Le monde politique américain n'est pas le seul à avoir réagi. Les paroles de l'entraîneur des Golden State Warriors en NBA ont marqué l'opinion publique américaine.

"Je ne vais pas parler de basket", a déclaré Steeve Kerr, l'entraineur de Golden State aux journalistes lors d'une conférence de presse, juste avant le 4e match de la finale de conférence Ouest, entre les Warriors et les Mavericks, à Dallas.
 

 Quand allons-nous faire quelque chose ? 90% des Américains, quel que soit leur orientation politique, veulent une vérification des antécédents judiciaires ou psychologiques des acheteurs d'armes individuelles? Nous sommes pris en otage par 50 sénateurs à Washington qui refusent même de soumettre cette mesure à un vote.Steeve Kerr, entraineur des Golden State Warriors.

"Depuis que nous avons quitté la séance d'entraînement, 14 enfants ont été tués à 600 km d'ici, et un enseignant. Au cours des dix derniers jours, des personnes âgées noires ont été tuées dans un supermarché à Buffalo, des fidèles asiatiques ont été tués en Californie du Sud, et maintenant des enfants ont été tués à l'école", a énuméré Kerr, la gorge serrée et les yeux embués.

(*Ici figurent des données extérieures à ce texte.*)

import Summits.HubbardSuperconductivity.HubbardSuperconductivity.Theorems.SeamGluingLocality.Negative.SquareShellCounting

/-!
# Shell counting on the free tubes (2/2): level multiplicities `≤ 2L`, room below half filling,
# closed shells near every target filling

Negative-side support for crux `SeamGluingLocality` (stmt-HubbardSuperconductivity-18509), consumed by
`SeamGluingLocality/Negative/ZeroCouplingDegeneracy.lean` (the `U = 0` twin of the crux is false).
Counting about the free band `ε_{L,M}(a,b) = -2cos(2πa/L) - 2cos(2πb/M)` (`tubeBand`), sorry-free:

* `card_filter_tubeBand_eq_le` — every level of `ε_{L,M}` holds at most `2L` momenta (a cosine takes
  each value at most twice on `ℤ/M`, `card_filter_cos_eq_le_two`);
* `le_card_filter_tubeBand_neg` — for even `L, M`: `LM ≤ 2·#{ε_{L,M} < 0} + 2L` (the shift by
  `(L/2, M/2)` negates the band, `tubeBand_add_half` of part 1);
* `exists_closedShell_le` — generic: if every level of `ε : ι → ℝ` has multiplicity `≤ m`, then above
  every target `0 < t ≤ #{ε ≤ v₀}` there is a CLOSED-shell count `t ≤ #{ε ≤ μ} < t + m` with `μ ≤ v₀`
  (the least band value `μ` with `t ≤ #{ε ≤ μ}`; compare `exists_openShell_of_card_ne`).

Folklore (free-electron shell structure). No definitions, no named facts.
-/

noncomputable section

namespace Summit.HubbardSuperconductivity.HubbardSuperconductivity.Theorems.SeamGluingLocality.Negative

set_option linter.dupNamespace false -- summit = problem name (single-conjunct summit), D-0017

open scoped BigOperators Classical
open Finset Summit.HubbardSuperconductivity.HubbardSuperconductivity.Theorems.WidthHaldane
open Summit.HubbardSuperconductivity.HubbardSuperconductivity.Theorems.PerWidthThermodynamics.Negative

/-! ### Level multiplicities of the free band are at most `2L` -/

section Multiplicity

variable {L M : ℕ} [NeZero L] [NeZero M]

/-- A cosine value is taken at most twice by `b ↦ cos(2πb/M)` on `ℤ/M` (once on each closed half
period, by injectivity of `cos` on `[0, π]`). [folklore] -/
theorem card_filter_cos_eq_le_two (c : ℝ) :
    (univ.filter fun b : ZMod M => Real.cos (2 * Real.pi * (b.val : ℝ) / M) = c).card ≤ 2 := by
  set T := univ.filter fun b : ZMod M => Real.cos (2 * Real.pi * (b.val : ℝ) / M) = c with hT
  have hM0 : (0 : ℝ) < M := by exact_mod_cast NeZero.pos M
  have hθ : ∀ b : ZMod M, 2 * Real.pi * (b.val : ℝ) / M = (b.val : ℝ) * (2 * Real.pi / M) := fun b => by ring
  have hc0 : 0 < 2 * Real.pi / M := by positivity
  -- angles of the lower half lie in `[0, π]`, of the upper half in `(π, 2π)`
  have hlow : ∀ b : ZMod M, 2 * b.val ≤ M → 2 * Real.pi * (b.val : ℝ) / M ∈ Set.Icc 0 Real.pi := fun b hb => by
    have hbR : 2 * (b.val : ℝ) ≤ M := by exact_mod_cast hb
    refine ⟨by positivity, ?_⟩
    rw [div_le_iff₀ hM0]; nlinarith [Real.pi_pos]
  have hup : ∀ b : ZMod M, ¬ 2 * b.val ≤ M →
      2 * Real.pi - 2 * Real.pi * (b.val : ℝ) / M ∈ Set.Icc 0 Real.pi := fun b hb => by
    have hbR : (M : ℝ) < 2 * (b.val : ℝ) := by exact_mod_cast (not_le.1 hb)
    have hbM : (b.val : ℝ) < M := by exact_mod_cast ZMod.val_lt b
    refine ⟨?_, ?_⟩
    · rw [sub_nonneg, div_le_iff₀ hM0]; nlinarith [Real.pi_pos]
    · have : Real.pi < 2 * Real.pi * (b.val : ℝ) / M := by
        rw [lt_div_iff₀ hM0]; nlinarith [Real.pi_pos]
      linarith
  have hinj : ∀ b b' : ZMod M, 2 * Real.pi * (b.val : ℝ) / M = 2 * Real.pi * (b'.val : ℝ) / M → b = b' := by
    intro b b' h
    rw [hθ, hθ] at h
    have hv : (b.val : ℝ) = b'.val := (mul_left_injective₀ hc0.ne') h
    exact ZMod.val_injective M (by exact_mod_cast hv)
  have h1 : (T.filter fun b => 2 * b.val ≤ M).card ≤ 1 := by
    refine Finset.card_le_one.2 fun b hb b' hb' => ?_
    rw [mem_filter, hT, mem_filter] at hb hb'
    have hcos : Real.cos (2 * Real.pi * (b.val : ℝ) / M) = Real.cos (2 * Real.pi * (b'.val : ℝ) / M) := by
      rw [hb.1.2, hb'.1.2]
    exact hinj b b' (Real.injOn_cos (hlow b hb.2) (hlow b' hb'.2) hcos)
  have h2 : (T.filter fun b => ¬ 2 * b.val ≤ M).card ≤ 1 := by
    refine Finset.card_le_one.2 fun b hb b' hb' => ?_
    rw [mem_filter, hT, mem_filter] at hb hb'
    have hcos : Real.cos (2 * Real.pi - 2 * Real.pi * (b.val : ℝ) / M) =
        Real.cos (2 * Real.pi - 2 * Real.pi * (b'.val : ℝ) / M) := by
      rw [Real.cos_two_pi_sub, Real.cos_two_pi_sub, hb.1.2, hb'.1.2]
    have := Real.injOn_cos (hup b hb.2) (hup b' hb'.2) hcos
    exact hinj b b' (by linarith)
  have hsplit := card_filter_add_card_filter_not (s := T) (fun b => 2 * b.val ≤ M)
  omega

/-- **Every level of the free band holds at most `2L` momenta**: for each first coordinate `a` the
second coordinate is determined up to sign by `cos(2πb/M) = -(ε + 2cos(2πa/L))/2`. [folklore] -/
theorem card_filter_tubeBand_eq_le (v : ℝ) :
    (univ.filter fun k : ZMod L × ZMod M => tubeBand L M k = v).card ≤ 2 * L := by
  set T := univ.filter fun k : ZMod L × ZMod M => tubeBand L M k = v with hT
  have hfib : ∀ a ∈ T.image Prod.fst, (T.filter fun k => k.1 = a).card ≤ 2 := by
    intro a _
    set c : ℝ := (-2 * Real.cos (2 * Real.pi * (a.val : ℝ) / L) - v) / 2 with hc
    calc (T.filter fun k => k.1 = a).card
        ≤ (({a} : Finset (ZMod L)) ×ˢ
            (univ.filter fun b : ZMod M => Real.cos (2 * Real.pi * (b.val : ℝ) / M) = c)).card := by
          refine Finset.card_le_card fun k hk => ?_
          rw [mem_filter, hT, mem_filter] at hk
          rw [Finset.mem_product, mem_singleton, mem_filter]
          obtain ⟨⟨-, hv⟩, hka⟩ := hk
          refine ⟨hka, mem_univ _, ?_⟩
          rw [tubeBand, hka] at hv
          rw [hc]
          linarith
      _ = (univ.filter fun b : ZMod M => Real.cos (2 * Real.pi * (b.val : ℝ) / M) = c).card := by
          rw [Finset.card_product, card_singleton, one_mul]
      _ ≤ 2 := card_filter_cos_eq_le_two c
  calc T.card ≤ 2 * (T.image Prod.fst).card := Finset.card_le_mul_card_image _ 2 hfib
    _ ≤ 2 * L := by
        have : (T.image Prod.fst).card ≤ L := by
          calc (T.image Prod.fst).card ≤ (univ : Finset (ZMod L)).card := card_le_card (subset_univ _)
            _ = L := by rw [card_univ, ZMod.card]
        omega

/-- **Below half filling there is room**: for even `L, M`, `LM ≤ 2·#{ε_{L,M} < 0} + 2L` — the shift by
`(L/2, M/2)` exchanges `{ε < 0}` and `{ε > 0}`, and the zero level holds at most `2L` momenta.
[folklore] -/
theorem le_card_filter_tubeBand_neg (hL : Even L) (hM : Even M) :
    L * M ≤ 2 * (univ.filter fun k : ZMod L × ZMod M => tubeBand L M k < 0).card + 2 * L := by
  have hnegpos : (univ.filter fun k : ZMod L × ZMod M => tubeBand L M k < 0).card =
      (univ.filter fun k : ZMod L × ZMod M => 0 < tubeBand L M k).card := by
    refine Finset.card_equiv (Equiv.addRight ((((L / 2 : ℕ) : ZMod L), ((M / 2 : ℕ) : ZMod M)))) fun k => ?_
    simp only [mem_filter, mem_univ, true_and, Equiv.coe_addRight, tubeBand_add_half hL hM]
    constructor
    · intro h; linarith
    · intro h; linarith
  have hzero := card_filter_tubeBand_eq_le (L := L) (M := M) 0
  -- `univ = {ε < 0} ⊔ {ε = 0} ⊔ {0 < ε}`
  have h1 := card_filter_add_card_filter_not (s := (univ : Finset (ZMod L × ZMod M))) (fun k => tubeBand L M k < 0)
  have h2 := card_filter_add_card_filter_not
    (s := (univ : Finset (ZMod L × ZMod M)).filter fun k => ¬ tubeBand L M k < 0) (fun k => tubeBand L M k = 0)
  have he : ((univ : Finset (ZMod L × ZMod M)).filter fun k => ¬ tubeBand L M k < 0).filter
      (fun k => tubeBand L M k = 0) = univ.filter fun k : ZMod L × ZMod M => tubeBand L M k = 0 := by
    ext k
    simp only [mem_filter, mem_univ, true_and]
    constructor
    · exact fun h => h.2
    · intro h; exact ⟨by rw [h]; exact lt_irrefl 0, h⟩
  have hp : ((univ : Finset (ZMod L × ZMod M)).filter fun k => ¬ tubeBand L M k < 0).filter
      (fun k => ¬ tubeBand L M k = 0) = univ.filter fun k : ZMod L × ZMod M => 0 < tubeBand L M k := by
    ext k
    simp only [mem_filter, mem_univ, true_and, not_lt]
    constructor
    · rintro ⟨h, h'⟩; exact lt_of_le_of_ne h (Ne.symm h')
    · intro h; exact ⟨h.le, h.ne'⟩
  rw [he, hp, ← hnegpos] at h2
  rw [card_univ, Fintype.card_prod, ZMod.card, ZMod.card] at h1
  omega

end Multiplicity

/-! ### Closed shells near every target filling -/

section ClosedShell

/-- **A closed shell within one multiplicity of every target.** If every level of `ε : ι → ℝ` holds at
most `m` indices and `0 < t ≤ #{ε ≤ v₀}`, then some CLOSED-shell count lands in `[t, t + m)`:
`t ≤ #{ε ≤ μ} < t + m` for a level `μ ≤ v₀` (the least band value `μ` with `t ≤ #{ε ≤ μ}` has
`#{ε < μ} < t`). [folklore] -/
theorem exists_closedShell_le {ι : Type*} [Fintype ι] (ε : ι → ℝ) {m t : ℕ}
    (hmult : ∀ v : ℝ, (univ.filter fun k : ι => ε k = v).card ≤ m) (ht0 : 0 < t) {v₀ : ℝ}
    (ht : t ≤ (univ.filter fun k : ι => ε k ≤ v₀).card) :
    ∃ μ : ℝ, μ ≤ v₀ ∧ t ≤ (univ.filter fun k : ι => ε k ≤ μ).card ∧
      (univ.filter fun k : ι => ε k ≤ μ).card < t + m := by
  have hne0 : (univ.filter fun k : ι => ε k ≤ v₀).Nonempty := card_pos.1 (ht0.trans_le ht)
  obtain ⟨k₁, hk₁⟩ := hne0
  -- admissible band values
  set V : Finset ℝ := (univ.image ε).filter fun v => t ≤ (univ.filter fun k : ι => ε k ≤ v).card with hV
  -- the largest band value `≤ v₀` is admissible
  set A₀ := ((univ.filter fun k : ι => ε k ≤ v₀).image ε) with hA₀
  have hA₀ne : A₀.Nonempty := ⟨ε k₁, mem_image_of_mem ε hk₁⟩
  set v₁ := A₀.max' hA₀ne with hv₁
  have hv₁mem : v₁ ∈ A₀ := Finset.max'_mem _ _
  rw [hA₀, mem_image] at hv₁mem
  obtain ⟨k₀, hk₀, hk₀v⟩ := hv₁mem
  have hv₁le : v₁ ≤ v₀ := by rw [← hk₀v]; exact (mem_filter.1 hk₀).2
  have hC₁ : (univ.filter fun k : ι => ε k ≤ v₁) = univ.filter fun k : ι => ε k ≤ v₀ := by
    ext k
    simp only [mem_filter, mem_univ, true_and]
    exact ⟨fun h => h.trans hv₁le, fun h => Finset.le_max' A₀ _ (mem_image_of_mem ε (mem_filter.2 ⟨mem_univ _, h⟩))⟩
  have hv₁V : v₁ ∈ V := by
    rw [hV, mem_filter]
    refine ⟨mem_image.2 ⟨k₀, mem_univ _, hk₀v⟩, ?_⟩
    rw [hC₁]; exact ht
  have hVne : V.Nonempty := ⟨v₁, hv₁V⟩
  set μ := V.min' hVne with hμ
  have hμV : μ ∈ V := Finset.min'_mem _ _
  have hμV' := hμV
  rw [hV, mem_filter] at hμV'
  refine ⟨μ, (Finset.min'_le V v₁ hv₁V).trans hv₁le, hμV'.2, ?_⟩
  -- strictly below `μ` there are fewer than `t` indices
  have hlt : (univ.filter fun k : ι => ε k < μ).card < t := by
    by_contra h
    rw [not_lt] at h
    have hne : (univ.filter fun k : ι => ε k < μ).Nonempty := card_pos.1 (ht0.trans_le h)
    set B := (univ.filter fun k : ι => ε k < μ).image ε with hB
    have hBne : B.Nonempty := hne.image ε
    obtain ⟨k₂, hk₂, hk₂v⟩ := Finset.mem_image.1 (Finset.max'_mem B hBne)
    have hv'lt : B.max' hBne < μ := by rw [← hk₂v]; exact (mem_filter.1 hk₂).2
    have hsub : (univ.filter fun k : ι => ε k < μ) ⊆ univ.filter fun k : ι => ε k ≤ B.max' hBne := by
      intro k hk
      rw [mem_filter] at hk ⊢
      exact ⟨hk.1, Finset.le_max' B _ (mem_image_of_mem ε (mem_filter.2 hk))⟩
    have hv'V : B.max' hBne ∈ V := by
      rw [hV, mem_filter]
      exact ⟨mem_image.2 ⟨k₂, mem_univ _, hk₂v⟩, h.trans (Finset.card_le_card hsub)⟩
    have := Finset.min'_le V _ hv'V
    rw [← hμ] at this
    linarith
  -- `#{ε ≤ μ} = #{ε < μ} + #{ε = μ}`
  have hsplit := card_filter_add_card_filter_not (s := univ.filter fun k : ι => ε k ≤ μ) (fun k => ε k < μ)
  have he1 : ((univ.filter fun k : ι => ε k ≤ μ).filter fun k => ε k < μ) = univ.filter fun k : ι => ε k < μ := by
    ext k
    simp only [mem_filter, mem_univ, true_and]
    exact ⟨fun h => h.2, fun h => ⟨h.le, h⟩⟩
  have he2 : ((univ.filter fun k : ι => ε k ≤ μ).filter fun k => ¬ ε k < μ) = univ.filter fun k : ι => ε k = μ := by
    ext k
    simp only [mem_filter, mem_univ, true_and, not_lt]
    exact ⟨fun h => le_antisymm h.1 h.2, fun h => ⟨h.le, h.ge⟩⟩
  rw [he1, he2] at hsplit
  have := hmult μ
  omega

end ClosedShell

end Summit.HubbardSuperconductivity.HubbardSuperconductivity.Theorems.SeamGluingLocality.Negative

end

"Quand allons-nous faire quelque chose? Je suis fatigué. Fatigué de me présenter devant vous pour présenter mes condoléances aux familles anéanties. J'en ai assez. Nous allons jouer ce soir. Mais je veux que chaque personne qui écoute pense à son propre enfant ou son petit-enfant, sa mère ou son père, sa sœur ou son frère. Comment vous sentiriez-vous si cela vous arrivait aujourd'hui?", a demandé Kerr, dont le père a été assassiné par des terroristes islamistes, à Beyrouth en 1984.

"Vous rendez-vous compte que 90% des Américains, quel que soit leur orientation politique, veulent une vérification des antécédents judiciaires ou psychologiques des acheteurs d'armes individuelles? Nous sommes pris en otage par 50 sénateurs à Washington qui refusent même de soumettre cette mesure à un vote, malgré ce que nous, le peuple américain, voulons", a-t-il fustigé

La star des Los Angeles Lakers, LeBron James, a également exprimé son indignation et appelé au changement. "Ca suffit!!! Ce sont des enfants et nous continuons à les mettre en danger à l'école. Sérieusement! À L'ÉCOLE, là où c'est censé être le plus sûr! Il faut tout simplement que ça change. IL FAUT QUE ÇA CHANGE !", a-t-il tweeté. 
 

À l'étranger Le pape François a également dit mercredi avoir le "coeur brisé" par ce drame. "Il est temps de dire "ça suffit" au trafic incontrôlé des armes", a-t-il aussi déclaré.
 

De son côté, le président ukrainien Volodymyr Zelensky a présenté ses condoléances aux victimes et déploré qu'il y ait "des victimes de tireurs en temps de paix". La Maison Blanche a ordonné la mise en berne des drapeaux dans tous les bâtiments publics pour "honorer les victimes" d'Uvalde.

Le président français Emmanuel Macron a également réagi à la fusillade d’Uvalde. « 19 victimes n’avaient pas plus de 10 ans », dénonce le président de la République dans un message posté sur Twitter ce mercredi. Il a par ailleurs dit partager « le choc et la peine du peuple américain, la colère de ceux qui luttent pour mettre fin aux violences ».

 
L'écrivain franco-congolais Alain Mabanckou est enseignant aux États-Unis. Il dénonce l'hypocrisie d'une partie de la classe politique américaine notamment dans le camp du parti républicain. Le gouverneur du Texas, Gregg Abott, venait d'autoriser le port des armes sans permis pour les plus de 21 ans.